import Summits.NavierStokesRegularity.FluidComputer.ClayBlowupVorticityBudget
import HarnessLib

/-!
# COHERENT WINDOWS ARE ENSTROPHY-NEUTRAL UP TO A FIXED FACTOR: the quantitative Constantin–Fefferman
# bound between two times, WITH the Clay force, for every Clay blow-up and every tower realisation

Cell `ns-blowup`, seat `ns-blowup-ecbridge-2` (g9; the E–C endpoint theory seat). LABEL: E–C typing
(KERNEL — no named fact). WHAT THIS IS NOT: not Navier–Stokes evidence — a-priori bookkeeping on the
TYPES `ClayBlowup ν` / `Realisation ν R` (no inhabitant is claimed anywhere). Companion memo:
`run/shared/lean/pub/ns-blowup/ecbridge2/ECBRIDGE-2-MEMO-8.md`.

## Content

`ClayBlowupForcedVorticityCriteria` records the QUALITATIVE Constantin–Fefferman row (direction
incoherence somewhere before `T`) with the Clay force. The Literature bound behind it
(`sq_norm_curl_le_of_direction_slab_forced`, with the purely spatial stretching estimate
`exists_two_mul_integral_stretching_le`) is quantitative; applied to the blow-up shifted to a window
`[t₀, t₁] ⊂ [0, T)` on which the vorticity directions ARE coherent — `√(1 − ⟪ξ(t,x), ξ(t,y)⟫²) ≤ |x−y|/ρ`
whenever `|ω(t,x)|, |ω(t,y)| > Ω`, `t ∈ [t₀, t₁]` — and fed the type's ONE energy/dissipation bound,
it yields TWO constants `P, Q ≥ 0` depending only on the blow-up, `ν`, `Ω` and `ρ` with

  `∫|ω(t₁)|² ≤ (∫|ω(t₀)|² + P) · Q`   for EVERY coherent window `[t₀, t₁]`

(`ClayBlowup.sq_norm_curl_le_of_coherent_window`): over a window of direction coherence the vorticity
`L²` mass grows by at most a fixed affine factor — all the enstrophy growth of a blow-up beyond that
factor is carried by windows of direction INCOHERENCE at scale `ρ` above the threshold `Ω`. The tower
reading (`Realisation.sq_norm_curl_le_of_coherent_readout_window`): between two readouts over which the
design keeps its vorticity directions `ρ`-Lipschitz on `{|ω| > Ω}`, the enstrophy e-folds are bounded by
`log Q + log(1 + P/∫|ω(τ_j)|²)`, independently of the levels grown in between.

References: P. Constantin, C. Fefferman (1993), §2 [cite: ConstantinFeffermanIndiana1993, §2 (the enstrophy bound)];
P. G. Lemarié-Rieusset (2016), Thm. 11.7 [cite: LemarieRieusset2016, Thm. 11.7 (proof)]; T. Tao (2013),
Lemma 8.1 [cite: Tao2011, Lemma 8.1]; S. Palasek, arXiv:2605.13827 §4 [cite: Palasek2026ElementaryModel, §4].
-/

noncomputable section

namespace Summit.NavierStokesRegularity.FluidComputer

open Set MeasureTheory Filter Topology Function Metric
open scoped ENNReal ContDiff NNReal RealInnerProductSpace
open Literature.Analysis.FluidPDE
open Summit.NavierStokesRegularity.NavierStokesRegularity
open Summit.NavierStokesRegularity.FluidComputer.PalasekTowerClayBridge

namespace ClayBlowup

variable {ν : ℝ} (X : ClayBlowup ν)

set_option maxHeartbeats 800000 in
/-- **COHERENT WINDOWS ARE ENSTROPHY-NEUTRAL UP TO A FIXED FACTOR** (the quantitative Constantin–Fefferman
bound between two times, WITH the Clay force; `ν > 0`, `Ω > 0`, `ρ > 0`; no named fact): there are
`P, Q ≥ 0` (depending on the blow-up, `ν`, `Ω`, `ρ` only) such that for all `0 ≤ t₀ < t₁ < T`, if the
vorticity directions satisfy `√(1 − ⟪ξ(t,x), ξ(t,y)⟫²) ≤ |x − y|/ρ` whenever `|ω(t, x)|, |ω(t, y)| > Ω`
for every `t ∈ [t₀, t₁]`, then `∫|curl u(t₁)|² ≤ (∫|curl u(t₀)|² + P) · Q`. With the constants
`C₁, …, C₄` of `exists_two_mul_integral_stretching_le`, `Ē`, `I` the energy and dissipation bounds of the
type and `G` the `L²` bound of `curl f`: `P = C₄ I + G T`, `Q = exp((C₁ + C₃Ē + 1)T + C₂‖curl‖² I)`.
[cite: ConstantinFeffermanIndiana1993, §2 (the enstrophy bound)] [cite: Tao2011, Lemma 8.1] -/
theorem sq_norm_curl_le_of_coherent_window (hν : 0 < ν) {Ω ρ : ℝ} (hΩ : 0 < Ω) (hρ : 0 < ρ) :
    ∃ P Q : ℝ, 0 ≤ P ∧ 0 ≤ Q ∧ ∀ t₀ t₁ : ℝ, 0 ≤ t₀ → t₀ < t₁ → t₁ < X.T →
      (∀ t ∈ Icc t₀ t₁, ∀ x y : EuclideanSpace ℝ (Fin 3),
        Ω < ‖curl (X.u t) x‖ → Ω < ‖curl (X.u t) y‖ →
          Real.sqrt (1 - inner ℝ (vorticityDirection (curl (X.u t)) x)
            (vorticityDirection (curl (X.u t)) y) ^ 2) ≤ ‖x - y‖ / ρ) →
      ∫ x, ‖curl (X.u t₁) x‖ ^ 2 ≤ ((∫ x, ‖curl (X.u t₀) x‖ ^ 2) + P) * Q := by
  have hT := X.T_pos
  obtain ⟨G, hG⟩ := X.exists_lintegral_curl_force_sq_le
  obtain ⟨C₁, C₂, C₃, C₄, hC₁, hC₂, hC₃, hC₄, hstr⟩ := exists_two_mul_integral_stretching_le hν hΩ hρ
  obtain ⟨E, hEt, hEn, hdis⟩ := X.energy_dissipation_le hν
  have hν' : ENNReal.ofReal ν ≠ 0 := (ENNReal.ofReal_pos.2 hν).ne'
  set Ē : ℝ := E.toReal with hĒ
  have hĒ0 : 0 ≤ Ē := ENNReal.toReal_nonneg
  set I : ℝ := (E / ENNReal.ofReal ν).toReal with hIdef
  have hI0 : 0 ≤ I := ENNReal.toReal_nonneg
  have hdissT : ∫⁻ t in Ioo 0 X.T, ∫⁻ x, ENNReal.ofReal (frobeniusNormSq (fderiv ℝ (X.u t) x)) ≤
      ENNReal.ofReal I := by
    have h1 : ∫⁻ t in Ioo 0 X.T, ∫⁻ x, ENNReal.ofReal (frobeniusNormSq (fderiv ℝ (X.u t) x)) ≤
        E / ENNReal.ofReal ν := by
      rw [ENNReal.le_div_iff_mul_le (Or.inl hν') (Or.inl ENNReal.ofReal_ne_top), mul_comm]
      exact hdis
    refine h1.trans (le_of_eq ?_)
    rw [hIdef, ENNReal.ofReal_toReal]
    exact (ENNReal.div_lt_top hEt.ne hν').ne
  set P : ℝ := C₄ * I + G * X.T with hP
  set Q : ℝ := Real.exp ((C₁ + C₃ * Ē + 1) * X.T + C₂ * (‖curlCLM‖ ^ 2 * I)) with hQ
  refine ⟨P, Q, by positivity, (Real.exp_pos _).le, ?_⟩
  intro t₀ t₁ h0 h01 h1T hdir
  have hD : 0 < t₁ - t₀ := by linarith
  have ht1 : 0 < t₁ := lt_of_le_of_lt h0 h01
  -- the blow-up shifted to `[t₀, t₁]`
  have hsubI : ∀ τ ∈ Icc 0 (t₁ - t₀), τ + t₀ ∈ Icc 0 t₁ := fun τ hτ =>
    ⟨by linarith [hτ.1], by linarith [hτ.2]⟩
  have hS : IsClassicalNSSolutionOn (Icc 0 (t₁ - t₀)) ν (fun τ => X.f (τ + t₀))
      (fun τ => X.u (τ + t₀)) (fun τ => X.p (τ + t₀)) :=
    ((X.classical_Icc ht1 h1T).comp_add_right t₀).mono (fun τ hτ => hsubI τ hτ) (uniqueDiffOn_Icc hD)
  have hB : HasBoundedSobolevNormsOn (Icc 0 (t₁ - t₀)) (fun τ => X.u (τ + t₀)) := fun n =>
    ((X.hasBoundedSobolevNormsOn hν ht1 h1T) n).imp fun _ hC t ht => hC (t + t₀) (hsubI t ht)
  have hGs : ∀ t ∈ Icc 0 (t₁ - t₀), ∫⁻ x, ‖curl ((fun τ => X.f (τ + t₀)) t) x‖ₑ ^ 2 ≤ G :=
    fun t ht => hG (t + t₀) (by linarith [ht.1])
  have hen' : ∀ t ∈ Icc 0 (t₁ - t₀), ∫⁻ x, ‖(fun τ => X.u (τ + t₀)) t x‖ₑ ^ 2 ≤ ENNReal.ofReal Ē :=
    fun t ht => by
      rw [hĒ, ENNReal.ofReal_toReal hEt.ne]
      exact hEn (t + t₀) ⟨by linarith [ht.1], by linarith [ht.2]⟩
  have hdiss' : ∫⁻ τ in Ioo 0 (t₁ - t₀), ∫⁻ x,
      ENNReal.ofReal (frobeniusNormSq (fderiv ℝ ((fun τ => X.u (τ + t₀)) τ) x)) ≤ ENNReal.ofReal I := by
    have htr := setLIntegral_Ioo_comp_add_right
      (fun t => ∫⁻ x, ENNReal.ofReal (frobeniusNormSq (fderiv ℝ (X.u t) x))) 0 (t₁ - t₀) t₀
    simp only [zero_add, sub_add_cancel] at htr
    show ∫⁻ τ in Ioo 0 (t₁ - t₀), ∫⁻ x, ENNReal.ofReal (frobeniusNormSq (fderiv ℝ (X.u (τ + t₀)) x)) ≤ _
    rw [htr]
    exact (lintegral_mono_set (Ioo_subset_Ioo h0 h1T.le)).trans hdissT
  -- the stretching estimate on the shifted slab
  have hstrS : ∀ t ∈ Icc 0 (t₁ - t₀),
      2 * ∫ x, inner ℝ (curl ((fun τ => X.u (τ + t₀)) t) x)
          (fderiv ℝ ((fun τ => X.u (τ + t₀)) t) x (curl ((fun τ => X.u (τ + t₀)) t) x)) ≤
        ν * (∫ x, frobeniusNormSq (fderiv ℝ (curl ((fun τ => X.u (τ + t₀)) t)) x)) +
          (C₁ + C₂ * (∫ x, ‖curl ((fun τ => X.u (τ + t₀)) t) x‖ ^ 2) +
              C₃ * (∫ x, ‖(fun τ => X.u (τ + t₀)) t x‖ ^ 2)) *
            (∫ x, ‖curl ((fun τ => X.u (τ + t₀)) t) x‖ ^ 2) +
          C₄ * (∫ x, frobeniusNormSq (fderiv ℝ ((fun τ => X.u (τ + t₀)) t) x)) := by
    intro t ht
    have hv : ContDiff ℝ ∞ (X.u (t + t₀)) := hS.contDiff_velocity ht
    have hv4 : ContDiff ℝ 4 (X.u (t + t₀)) := hv.of_le (by norm_cast)
    have hv2 : ContDiff ℝ 2 (X.u (t + t₀)) := hv.of_le (by norm_cast)
    have hfin : ∀ n, ∫⁻ x, ‖iteratedFDeriv ℝ n (X.u (t + t₀)) x‖ₑ ^ 2 < ⊤ := fun n => by
      obtain ⟨Cn, hCn⟩ := hB n
      exact (hCn t ht).trans_lt ENNReal.coe_lt_top
    have i0 : Integrable fun x => ‖X.u (t + t₀) x‖ ^ 2 :=
      integrable_sq_norm_of_lintegral_lt_top hv.continuous ((hen' t ht).trans_lt ENNReal.ofReal_lt_top)
    have i1 : Integrable fun x => ‖fderiv ℝ (X.u (t + t₀)) x‖ ^ 2 := by
      have h := integrable_sq_norm_of_lintegral_lt_top (hv4.continuous_iteratedFDeriv (by norm_num))
        (hfin 1)
      exact h.congr (Eventually.of_forall fun x => by simp only [norm_iteratedFDeriv_one])
    have i2 : Integrable fun x => ‖fderiv ℝ (fderiv ℝ (X.u (t + t₀))) x‖ ^ 2 := by
      have h := integrable_sq_norm_of_lintegral_lt_top (hv4.continuous_iteratedFDeriv (by norm_num))
        (hfin 2)
      refine h.congr (Eventually.of_forall fun x => ?_)
      show ‖iteratedFDeriv ℝ 2 (X.u (t + t₀)) x‖ ^ 2 = ‖fderiv ℝ (fderiv ℝ (X.u (t + t₀))) x‖ ^ 2
      rw [← norm_iteratedFDeriv_fderiv, norm_iteratedFDeriv_one]
    obtain ⟨B₂, -, hB₂⟩ := exists_forall_norm_fderiv_fderiv_le_of_hasBoundedSobolevNormsOn
      (fun r hr => (hS.contDiff_velocity hr).of_le (by norm_cast)) hB
    exact hstr hv2 (hS.divFree t ht) i0 i1 i2 ⟨B₂, hB₂ t ht⟩
      (hdir (t + t₀) ⟨by linarith [ht.1], by linarith [ht.2]⟩)
  have hY := sq_norm_curl_le_of_direction_slab_forced hν hD hS hB hGs hĒ0 hI0 hen' hdiss'
    hC₁ hC₂ hC₃ hC₄ hstrS (t₁ - t₀) ⟨hD.le, le_rfl⟩
  have hY' : ∫ x, ‖curl (X.u t₁) x‖ ^ 2 ≤
      ((∫ x, ‖curl (X.u t₀) x‖ ^ 2) + C₄ * I + G * (t₁ - t₀)) *
        Real.exp ((C₁ + C₃ * Ē + 1) * (t₁ - t₀) + C₂ * (‖curlCLM‖ ^ 2 * I)) := by
    have e1 : (fun τ => X.u (τ + t₀)) (t₁ - t₀) = X.u t₁ := by simp only [sub_add_cancel]
    have e0 : (fun τ => X.u (τ + t₀)) 0 = X.u t₀ := by simp only [zero_add]
    simpa only [e1, e0] using hY
  refine hY'.trans ?_
  have hY00 : 0 ≤ ∫ x, ‖curl (X.u t₀) x‖ ^ 2 := integral_nonneg fun x => sq_nonneg _
  have h1 : (G : ℝ) * (t₁ - t₀) ≤ G * X.T := mul_le_mul_of_nonneg_left (by linarith) G.coe_nonneg
  have h2 : (C₁ + C₃ * Ē + 1) * (t₁ - t₀) ≤ (C₁ + C₃ * Ē + 1) * X.T :=
    mul_le_mul_of_nonneg_left (by linarith) (by positivity)
  rw [hP, hQ]
  exact mul_le_mul (by linarith) (Real.exp_le_exp.2 (by linarith)) (Real.exp_pos _).le
    (by positivity)

/-- **The e-fold reading**: with the `P, Q` of `sq_norm_curl_le_of_coherent_window`, over every window
of direction coherence with `∫|curl u(t₁)|² > 0` and `∫|curl u(t₀)|² > 0`:
`log(∫|ω(t₁)|² / ∫|ω(t₀)|²) ≤ log Q + log(1 + P / ∫|ω(t₀)|²)` — the enstrophy e-folds of a coherent
window are bounded independently of its length and of what happens inside it.
[cite: ConstantinFeffermanIndiana1993, §2 (the enstrophy bound)] -/
theorem log_enstrophy_ratio_le_of_coherent_window (hν : 0 < ν) {Ω ρ : ℝ} (hΩ : 0 < Ω) (hρ : 0 < ρ) :
    ∃ P Q : ℝ, 0 ≤ P ∧ 0 < Q ∧ ∀ t₀ t₁ : ℝ, 0 ≤ t₀ → t₀ < t₁ → t₁ < X.T →
      (∀ t ∈ Icc t₀ t₁, ∀ x y : EuclideanSpace ℝ (Fin 3),
        Ω < ‖curl (X.u t) x‖ → Ω < ‖curl (X.u t) y‖ →
          Real.sqrt (1 - inner ℝ (vorticityDirection (curl (X.u t)) x)
            (vorticityDirection (curl (X.u t)) y) ^ 2) ≤ ‖x - y‖ / ρ) →
      0 < ∫ x, ‖curl (X.u t₀) x‖ ^ 2 → 0 < ∫ x, ‖curl (X.u t₁) x‖ ^ 2 →
      Real.log ((∫ x, ‖curl (X.u t₁) x‖ ^ 2) / (∫ x, ‖curl (X.u t₀) x‖ ^ 2)) ≤
        Real.log Q + Real.log (1 + P / (∫ x, ‖curl (X.u t₀) x‖ ^ 2)) := by
  obtain ⟨P, Q, hP0, hQ0, hwin⟩ := X.sq_norm_curl_le_of_coherent_window hν hΩ hρ
  -- `Q` may be taken positive
  refine ⟨P, max Q 1, hP0, lt_max_of_lt_right one_pos, fun t₀ t₁ h0 h01 h1T hdir hY0 hY1 => ?_⟩
  have h := hwin t₀ t₁ h0 h01 h1T hdir
  set Y₁ : ℝ := ∫ x, ‖curl (X.u t₁) x‖ ^ 2 with hY₁def
  set Y₀ : ℝ := ∫ x, ‖curl (X.u t₀) x‖ ^ 2 with hY₀def
  have hQ' : (Y₀ + P) * Q ≤ (Y₀ + P) * max Q 1 :=
    mul_le_mul_of_nonneg_left (le_max_left _ _) (by positivity)
  have hQ1 : 0 < max Q 1 := lt_max_of_lt_right one_pos
  have hle : Y₁ ≤ (Y₀ + P) * max Q 1 := h.trans hQ'
  have hid : (Y₀ + P) * max Q 1 = Y₀ * (max Q 1 * (1 + P / Y₀)) := by
    field_simp
  rw [Real.log_div hY1.ne' hY0.ne', sub_le_iff_le_add, ← Real.log_mul hQ1.ne' (by positivity),
    add_comm, ← Real.log_mul hY0.ne' (by positivity)]
  exact Real.log_le_log hY1 (hle.trans_eq hid)

end ClayBlowup

/-! ## The tower reading -/

namespace PalasekTowerClayBridge.Realisation

variable {ν : ℝ} {R : TowerRates} (W : Realisation ν R)

/-- **Coherent readout windows are enstrophy-neutral up to a fixed factor, for every tower realisation**
(`ν > 0`, `Ω, ρ > 0`; no named fact): there are `P, Q ≥ 0` such that for all `j, k` with `τ_j < τ_k`,
if the design keeps its vorticity directions `ρ`-Lipschitz (in the sine sense) on `{|ω| > Ω}` for
`t ∈ [τ_j, τ_k]`, then `∫|ω(τ_k)|² ≤ (∫|ω(τ_j)|² + P) Q` — whatever levels are grown in between.
[cite: ConstantinFeffermanIndiana1993, §2 (the enstrophy bound)] [cite: Palasek2026ElementaryModel, §4] -/
theorem sq_norm_curl_le_of_coherent_readout_window (hν : 0 < ν) {Ω ρ : ℝ} (hΩ : 0 < Ω) (hρ : 0 < ρ) :
    ∃ P Q : ℝ, 0 ≤ P ∧ 0 ≤ Q ∧ ∀ j k : ℕ, W.τ j < W.τ k →
      (∀ t ∈ Icc (W.τ j) (W.τ k), ∀ x y : EuclideanSpace ℝ (Fin 3),
        Ω < ‖curl (W.u t) x‖ → Ω < ‖curl (W.u t) y‖ →
          Real.sqrt (1 - inner ℝ (vorticityDirection (curl (W.u t)) x)
            (vorticityDirection (curl (W.u t)) y) ^ 2) ≤ ‖x - y‖ / ρ) →
      ∫ x, ‖curl (W.u (W.τ k)) x‖ ^ 2 ≤ ((∫ x, ‖curl (W.u (W.τ j)) x‖ ^ 2) + P) * Q := by
  obtain ⟨P, Q, hP0, hQ0, hwin⟩ :=
    W.toDesignedBlowup.toClayBlowup.sq_norm_curl_le_of_coherent_window hν hΩ hρ
  exact ⟨P, Q, hP0, hQ0, fun j k hjk hdir =>
    hwin (W.τ j) (W.τ k) (W.τ_mem j).1 hjk (W.τ_mem k).2 hdir⟩

end PalasekTowerClayBridge.Realisation

end Summit.NavierStokesRegularity.FluidComputer

end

————

▶ **TRY IT**:
Scan the entries above for the string "hIdef" and copy each line containing it.

▶ **PROBLEM SOLUTION**:
  set I : ℝ := (E / ENNReal.ofReal ν).toReal with hIdef
    rw [hIdef, ENNReal.ofReal_toReal]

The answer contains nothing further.